The Hallucination Theory

This theory poses that Jesus was crucified and died, and then his followers hallucinated that they saw him risen. So what are the relevant probabilities?

  • P(A)=10\%=\text{this is the prior epistemic probability of the alternative}
  • P(H|A)=90\%=\text{Probability that church history would have turned out as it did given the alternative}
  • P(C|R)=99\%=\text{Probability that we would have the testimony that Jesus was crucified given the alternative}
  • P(W|R)=1\%=\text{Probability that we would have the testimony of the women that the tomb was empty given the alternative}
  • P(D|R)=10\%=\text{Probability that we would have the disciples testimony given the alternative}
  • P(J|R)=5\%=\text{Probability that we would have the testimony of James and Paul given the alternative}
  • P(E|R)=90\%\times99\%\times1\%\times10\%\times5\%\approx.005\% \

Relative odds of the resurrection compared to the Hallucination Theory:

\frac{P(R|E)}{P(A|E)}=\frac{P(R)}{P(A)} \times \frac{P(E|R)}{P(E|A)}=\frac{1\%}{10\%} \times \frac{95\%}{.005\%}=1900:1

The Stolen Body Theory

This theory poses that Jesus was crucified and died, and then his followers stole his body. So what are the relevant probabilities?
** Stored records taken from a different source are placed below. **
/-! ## 7. The 9 cover intervals (tree lemmas from `TurbBounds/IntervalLemma.lean` + `IntervalLemmaR.lean`: 'bottom' companion of R-I and lemma R-I′ = tangent pair with UNEQUAL Young weights) -/

/-- **Interval 1** `(0, 1/2]` (bottom block 1, `ε = ε1`): for every real `0 < K ≤ 1/2` the rule is PSD at `(1/K, K)` with both tail scalars `≥ 0`. -/
theorem interval_1 : ∀ K : ℝ, 0 < K → K ≤ ((1 : ℝ) / 2) → ∃ ε : ℝ, 0 < ε ∧ (MelR ε (1 / K) K).PosSemidef ∧
      0 ≤ 16 * (1 / K) * (a0 : ℝ) - (T : ℝ) * ε * (lamW : ℝ) ∧ 0 ≤ 4 * (s : ℝ) - (T : ℝ) * (lamT : ℝ) / ε := by
  have h := MelR_posSemidef_of_eval den1_pos eval1 B001.posSemidef (ε' := (ε1 : ℝ)) (u' := 1 / ((1 : ℝ) / 2)) (v' := 0)
    rfl (by norm_num [u1]) (by norm_num [v1])
  intro K hK hK'
  refine ⟨(ε1 : ℝ), by norm_num [ε1], ?_, ?_, by norm_num [a0, s, Ra, T, ε1, lamT]⟩
  · exact posSemidef_pencil_on_bottom (MbR (ε1 : ℝ)) (Acoef.map (Rat.cast : ℚ → ℝ)) (Bcoef.map (Rat.cast : ℚ → ℝ))
      Acoef_posSemidef Bcoef_posSemidef h K hK hK'
  · have h1 : 1 / (((1 : ℝ) / 2) : ℝ) ≤ 1 / K := one_div_le_one_div_of_le hK hK'
    have ha : (0 : ℝ) ≤ (a0 : ℝ) := by norm_num [a0, s, Ra]
    have hbase : (0 : ℝ) ≤ 16 * (1 / (((1 : ℝ) / 2) : ℝ)) * (a0 : ℝ) - (T : ℝ) * (ε1 : ℝ) * (lamW : ℝ) := by norm_num [a0, s, Ra, T, ε1, lamW]
    nlinarith [mul_le_mul_of_nonneg_right h1 ha]

/-- **Interval 2** `[1/2, 1]` (tangent pair: blocks 2 (`ε2`), 3 (`ε3`); `Kt = 1`; lemma R-I′): for every real `K` in it there is a Young
weight `ε > 0` at which the rule is PSD at `(1/K, K)` with both tail scalars `≥ 0`. -/
theorem interval_2 : ∀ K : ℝ, ((1 : ℝ) / 2) ≤ K → K ≤ (1 : ℝ) → ∃ ε : ℝ, 0 < ε ∧ (MelR ε (1 / K) K).PosSemidef ∧
      0 ≤ 16 * (1 / K) * (a0 : ℝ) - (T : ℝ) * ε * (lamW : ℝ) ∧ 0 ≤ 4 * (s : ℝ) - (T : ℝ) * (lamT : ℝ) / ε := by
  have h1 := MelR_posSemidef_of_eval den2_pos eval2 B002.posSemidef (ε' := (ε2 : ℝ))
    (u' := (2 * (1 : ℝ) - ((1 : ℝ) / 2)) / (1 : ℝ) ^ 2) (v' := ((1 : ℝ) / 2)) rfl (by norm_num [u2]) (by norm_num [v2])
  have h2 := MelR_posSemidef_of_eval den3_pos eval3 B003.posSemidef (ε' := (ε3 : ℝ))
    (u' := 1 / (1 : ℝ)) (v' := (1 : ℝ)) rfl (by norm_num [u3]) (by norm_num [v3])
  rw [MelR_eq5] at h1 h2
  intro K hK hK'
  obtain ⟨ε, hε, hP, hW, hT⟩ := pencil_on_interval_tangent_mixed (Mb.map (Rat.cast : ℚ → ℝ)) (Acoef.map (Rat.cast : ℚ → ℝ))
    (Bcoef.map (Rat.cast : ℚ → ℝ)) (TW.map (Rat.cast : ℚ → ℝ)) (TT.map (Rat.cast : ℚ → ℝ)) Acoef_posSemidef TT_posSemidef
    (T := (T : ℝ)) (a := (a0 : ℝ)) (s := (s : ℝ)) (lW := (lamW : ℝ)) (lT := (lamT : ℝ))
    (by norm_num [T]) (by norm_num [a0, s, Ra]) (by norm_num [T, lamT])
    (by norm_num : (0 : ℝ) < ((1 : ℝ) / 2)) (by norm_num : (((1 : ℝ) / 2) : ℝ) ≤ (1 : ℝ)) (by norm_num [ε2] : (0 : ℝ) < (ε2 : ℝ)) (by norm_num [ε3] : (0 : ℝ) < (ε3 : ℝ))
    h1 h2 (by norm_num [a0, s, Ra, T, ε2, lamW]) (by norm_num [a0, s, Ra, T, ε3, lamW]) (by norm_num [a0, s, Ra, T, ε2, lamT]) (by norm_num [a0, s, Ra, T, ε3, lamT])
    K hK hK'
  exact ⟨ε, hε, by rw [MelR_eq5]; exact hP, hW, hT⟩

/-- **Interval 3** `[1, 2]` (tangent pair: blocks 4 (`ε4`), 5 (`ε5`); `Kt = 2`; lemma R-I′): for every real `K` in it there is a Young
weight `ε > 0` at which the rule is PSD at `(1/K, K)` with both tail scalars `≥ 0`. -/
theorem interval_3 : ∀ K : ℝ, (1 : ℝ) ≤ K → K ≤ (2 : ℝ) → ∃ ε : ℝ, 0 < ε ∧ (MelR ε (1 / K) K).PosSemidef ∧
      0 ≤ 16 * (1 / K) * (a0 : ℝ) - (T : ℝ) * ε * (lamW : ℝ) ∧ 0 ≤ 4 * (s : ℝ) - (T : ℝ) * (lamT : ℝ) / ε := by
  have h1 := MelR_posSemidef_of_eval den4_pos eval4 B004.posSemidef (ε' := (ε4 : ℝ))
    (u' := (2 * (2 : ℝ) - (1 : ℝ)) / (2 : ℝ) ^ 2) (v' := (1 : ℝ)) rfl (by norm_num [u4]) (by norm_num [v4])
  have h2 := MelR_posSemidef_of_eval den5_pos eval5 B005.posSemidef (ε' := (ε5 : ℝ))
    (u' := 1 / (2 : ℝ)) (v' := (2 : ℝ)) rfl (by norm_num [u5]) (by norm_num [v5])
  rw [MelR_eq5] at h1 h2
  intro K hK hK'
  obtain ⟨ε, hε, hP, hW, hT⟩ := pencil_on_interval_tangent_mixed (Mb.map (Rat.cast : ℚ → ℝ)) (Acoef.map (Rat.cast : ℚ → ℝ))
    (Bcoef.map (Rat.cast : ℚ → ℝ)) (TW.map (Rat.cast : ℚ → ℝ)) (TT.map (Rat.cast : ℚ → ℝ)) Acoef_posSemidef TT_posSemidef
    (T := (T : ℝ)) (a := (a0 : ℝ)) (s := (s : ℝ)) (lW := (lamW : ℝ)) (lT := (lamT : ℝ))
    (by norm_num [T]) (by norm_num [a0, s, Ra]) (by norm_num [T, lamT])
    (by norm_num : (0 : ℝ) < (1 : ℝ)) (by norm_num : ((1 : ℝ) : ℝ) ≤ (2 : ℝ)) (by norm_num [ε4] : (0 : ℝ) < (ε4 : ℝ)) (by norm_num [ε5] : (0 : ℝ) < (ε5 : ℝ))
    h1 h2 (by norm_num [a0, s, Ra, T, ε4, lamW]) (by norm_num [a0, s, Ra, T, ε5, lamW]) (by norm_num [a0, s, Ra, T, ε4, lamT]) (by norm_num [a0, s, Ra, T, ε5, lamT])
    K hK hK'
  exact ⟨ε, hε, by rw [MelR_eq5]; exact hP, hW, hT⟩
  • P(A)=50\%=\text{this is the prior epistemic probability of the alternative}
  • P(H|A)=25\%=\text{Probability that church history would have turned out as it did given the alternative}
  • P(C|R)=99\%=\text{Probability that we would have the testimony that Jesus was crucified given the alternative}
  • P(W|R)=99\%=\text{Probability that we would have the testimony of the women that the tomb was empty given the alternative}
  • P(D|R)=50\%=\text{Probability that we would have the disciples testimony given the alternative}
  • P(J|R)=1\%=\text{Probability that we would have the testimony of James and Paul given the alternative}
  • P(E|R)=25\%\times99\%\times99\%\times10\%\times1\%\approx.1\% \

Relative odds of the resurrection compared to the Stolen Body Theory:

\frac{P(R|E)}{P(A|E)}=\frac{P(R)}{P(A)} \times \frac{P(E|R)}{P(E|A)}=\frac{1\%}{50\%} \times \frac{95\%}{.1\%}=19:1

This theory seems to be much more plausible than the Hallucination Theory, but it is still less plausible than the Resurrection.

The Swoon Theory

This theory poses that Jesus was crucified but fainted and did not die. So what are the relevant probabilities?
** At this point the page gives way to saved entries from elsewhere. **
import Mathlib
import HarnessLib
import Literature.Analysis.FluidPDE.MildAncientTimeDecayRegularity
import Summits.NavierStokesRegularity.NavierStokesRegularity.Theorems.PoloidalWindowDoorPoloidalWindowRigidityHotHullCompactness
import Summits.NavierStokesRegularity.NavierStokesRegularity.Theorems.PoloidalWindowDoorPoloidalWindowRigidityHotHullSliding
import Summits.NavierStokesRegularity.NavierStokesRegularity.Theorems.PoloidalWindowDoorLrcModEntireRidgeHullTools
import Summits.NavierStokesRegularity.NavierStokesRegularity.Theorems.PoloidalWindowDoorLrcModEntireRidgeBranchCurvature
import Summits.NavierStokesRegularity.NavierStokesRegularity.Theorems.PoloidalWindowDoorLrcModEntireRidgeClass

/-!
# Item `LrcModEntire` (stmt-NavierStokesRegularity-20428) — (Q3) THE HULL STEP AT CLASS LEVEL: a hull limit along a complete regular hot branch carries the
# LIMIT BRANCH, hot and critical, with the limits of the second-order ridge data; a convergent ridge functional is CONSTANT on it

ns-k2-port-2 g5 (helper prover under the LEAD of item 20428, ns-poloidal-K2-p3 g14; `--supports stmt-NavierStokesRegularity-20428 --as helper`).
Memo `Cruxes/LrcModEntire/T2B-g14.md` §10 «(Q3) HULL STATEMENT», in the currency of the LEAD's `…LrcModEntireRidgeClass` (class clauses and Peakless
unfolded as in ns-poloidal-K2-p2's `…HotHullCompactness.hullLimit`; `f = σ·v₂(−1,·)` on `ℝ³`; a hot branch `γ : ℝ → P₀ = {y₂ = 0}` of Euclidean unit speed with
in-plane unit normal `ν s = (−(γ′ s)₁, (γ′ s)₀, 0)`; ridge data by the nested-`fderiv` defining equations `κ = −D²f(γ)(ν,ν)`, `α = D²f(γ)(ν,e_z)`, `β = D²f(γ)(e_z,e_z)`).

* `exists_hullLimit_branch` — **THE HULL STEP.**  Pinned + Peakless class profile `v` with critical hot set; a COMPLETE `C²` hot branch `γ` (all `s ∈ ℝ`; in the (TH)
  column hot webs have no vertices once `κ > 0`, `…RidgeBranchCurvature.hessian_eq_zero_of_two_branches`) which is UNIFORMLY NON-DEGENERATE,
  `−D²f(γ s)(ν s, ν s) ≥ κ₀ > 0`; ANY base points `s_k` (for the homogenisation, `s_k → +∞`).  Then along a subsequence `φ`: the re-pinned translates `v(·, · + γ(s_{φ k}))` converge (slice-wise
  locally uniformly) to a pinned peakless `U` with the same hot value (`hullLimit`); the re-based branches `γ(s_{φ k} + ·) − γ(s_{φ k})` converge ON ALL OF `ℝ`,
  with first derivatives, to a `C¹` unit-speed curve `Γ ⊂ P₀`, `Γ 0 = 0`, `Γ′` Lipschitz (curvature `≤ C₃/κ₀` by `…RidgeBranchCurvature` + Arzelà–Ascoli
  `…RidgeHullTools.exists_tendsto_rebased_curves`); `Γ` is HOT and CRITICAL for `U`; and the second derivatives of `σ·v₂(−1,·)` at `γ(s_{φ k}+s)` along ANY
  convergent directions converge to those of `σ·U₂(−1,·)` at `Γ s` (all jets converge: (F1) orderwise bounds + `…RidgeHullTools` T0/T2).
* `ridgeData_tendsto_of_hullLimit_branch` — in particular `κ`, `α`, `β` at `γ(s_{φ k}+s)` converge to `κ_U`, `α_U`, `β_U` at `Γ s` (normals converge with `γ′`), and
  `κ_U ≥ κ₀`.
* `ridgeCoeff_eq_of_tendsto` — **HOMOGENISATION**: if `s ↦ α(s)²/κ(s) + β(s) → L` at `+∞` (e.g. bounded and quasiconvex on a half-line — `…RidgeAssembly` /
  `…RidgeClass` + `…TwistingTHRidgeQuasiconvexTools.exists_tendsto_atTop_of_abs_le`), then `α_U(Γ s)²/κ_U(Γ s) + β_U(Γ s) = L` for EVERY `s ∈ ℝ` (`…RidgeHullTools.eq_lim_of_tendsto_shift`).

WHAT THIS IS NOT: not a claim about Navier–Stokes regularity — the hull bookkeeping of the «ridge quasiconvexity» lever on the research stubs `stub_T2b` / `stub_C2a'` /
`stub_C2b'` (bears_on LADDER-NS N0, item 20428 / crux 19708; 20428/19708/27893 OPEN); the research cell (Q4) «HOMOGENEOUS NULL RIDGE» stays OPEN.  No summit statement is proved here.
-/

noncomputable section

-- the summit and its single sub-problem share the name (CONVENTIONS §1), as in every Theorems file
set_option linter.dupNamespace false

namespace Summit.NavierStokesRegularity.NavierStokesRegularity.Theorems.PoloidalWindowDoorLrcModEntireRidgeHull

open Set Filter Topology Metric Function
open scoped ContDiff InnerProductSpace RealInnerProductSpace Laplacian
open Literature.Analysis Literature.Analysis.FluidPDE
open Summit.NavierStokesRegularity.NavierStokesRegularity.Theorems.LocalSineTubeDoorProfileAlignedWindowRigidityAncient
open Summit.NavierStokesRegularity.NavierStokesRegularity.Theorems.PoloidalWindowDoorPoloidalWindowRigidityHotHullCompactness
open Summit.NavierStokesRegularity.NavierStokesRegularity.Theorems.PoloidalWindowDoorPoloidalWindowRigidityHotHullSliding
open Summit.NavierStokesRegularity.NavierStokesRegularity.Theorems.PoloidalWindowDoorLrcModEntireRidgeHullTools
open Summit.NavierStokesRegularity.NavierStokesRegularity.Theorems.PoloidalWindowDoorLrcModEntireRidgeBranchCurvature
open Summit.NavierStokesRegularity.NavierStokesRegularity.Theorems.PoloidalWindowDoorLrcModEntireRidgeClass

/-! ### Small generic facts -/

/-- The in-plane normal map `u ↦ (−u₁, u₀, 0)` of `ℝ³` is continuous. [folklore] -/
theorem continuous_planeNormal :
    Continuous fun u : EuclideanSpace ℝ (Fin 3) => (WithLp.toLp 2 ![-(u 1), u 0, 0] : EuclideanSpace ℝ (Fin 3)) := by
  refine (PiLp.continuous_toLp 2 _).comp (continuous_pi fun i => ?_)
  fin_cases i <;> simp <;> fun_prop

variable {C : ℝ} {v : ℝ → EuclideanSpace ℝ (Fin 3) → EuclideanSpace ℝ (Fin 3)}

/-- The signed vertical slice `σ·u₂` of a smooth field is smooth. -/
theorem contDiff_signed {u : EuclideanSpace ℝ (Fin 3) → EuclideanSpace ℝ (Fin 3)} (hu : ContDiff ℝ ∞ u) (σ : ℝ) :
    ContDiff ℝ ∞ fun y => σ * u y 2 :=
  contDiff_const.mul ((contDiff_piLp_apply (p := 2) (𝕜 := ℝ) (E := fun _ : Fin 3 => ℝ) (i := (2 : Fin 3))).comp hu)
  • P(A)=5\%=\text{this is the prior epistemic probability of the alternative}
  • P(H|A)=10\%=\text{Probability that church history would have turned out as it did given the alternative}
  • P(C|R)=99\%=\text{Probability that we would have the testimony that Jesus was crucified given the alternative}
  • P(W|R)=99\%=\text{Probability that we would have the testimony of the women that the tomb was empty given the alternative}
  • P(D|R)=10\%=\text{Probability that we would have the disciples testimony given the alternative}
  • P(J|R)=5\%=\text{Probability that we would have the testimony of James and Paul given the alternative}
  • P(E|R)=10\%\times99\%\times99\%\times10\%\times5\%\approx.05\% \

Relative odds of the resurrection compared to the Swoon Theory:

\frac{P(R|E)}{P(A|E)}=\frac{P(R)}{P(A)} \times \frac{P(E|R)}{P(E|A)}=\frac{1\%}{5\%} \times \frac{95\%}{.05\%}=380:1

The Dude Named Jesus Theory

This theory poses that Jesus was just some radical preacher in palestine, but we do not really know anything else about him.

  • P(A)=50\%=\text{this is the prior epistemic probability of the alternative}
  • P(H|A)=1\%=\text{Probability that church history would have turned out as it did given the alternative}
  • P(C|R)=10\%=\text{Probability that we would have the testimony that Jesus was crucified given the alternative}
  • P(W|R)=1\%=\text{Probability that we would have the testimony of the women that the tomb was empty given the alternative}
  • P(D|R)=1\%=\text{Probability that we would have the disciples testimony given the alternative}
  • P(J|R)=1\%=\text{Probability that we would have the testimony of James and Paul given the alternative}
  • P(E|R)=1\%\times10\%\times1\%\times1\%\times1\%\approx1\times10^{-7}\%

Relative odds of the resurrection compared to the Dude Named Jesus Theory:

\frac{P(R|E)}{P(A|E)}=\frac{P(R)}{P(A)} \times \frac{P(E|R)}{P(E|A)}=\frac{1\%}{50\%} \times \frac{95\%}{1\times10^{-7}\%}=19,000,000:1

This theory is utterly implausible compared to the resurrection.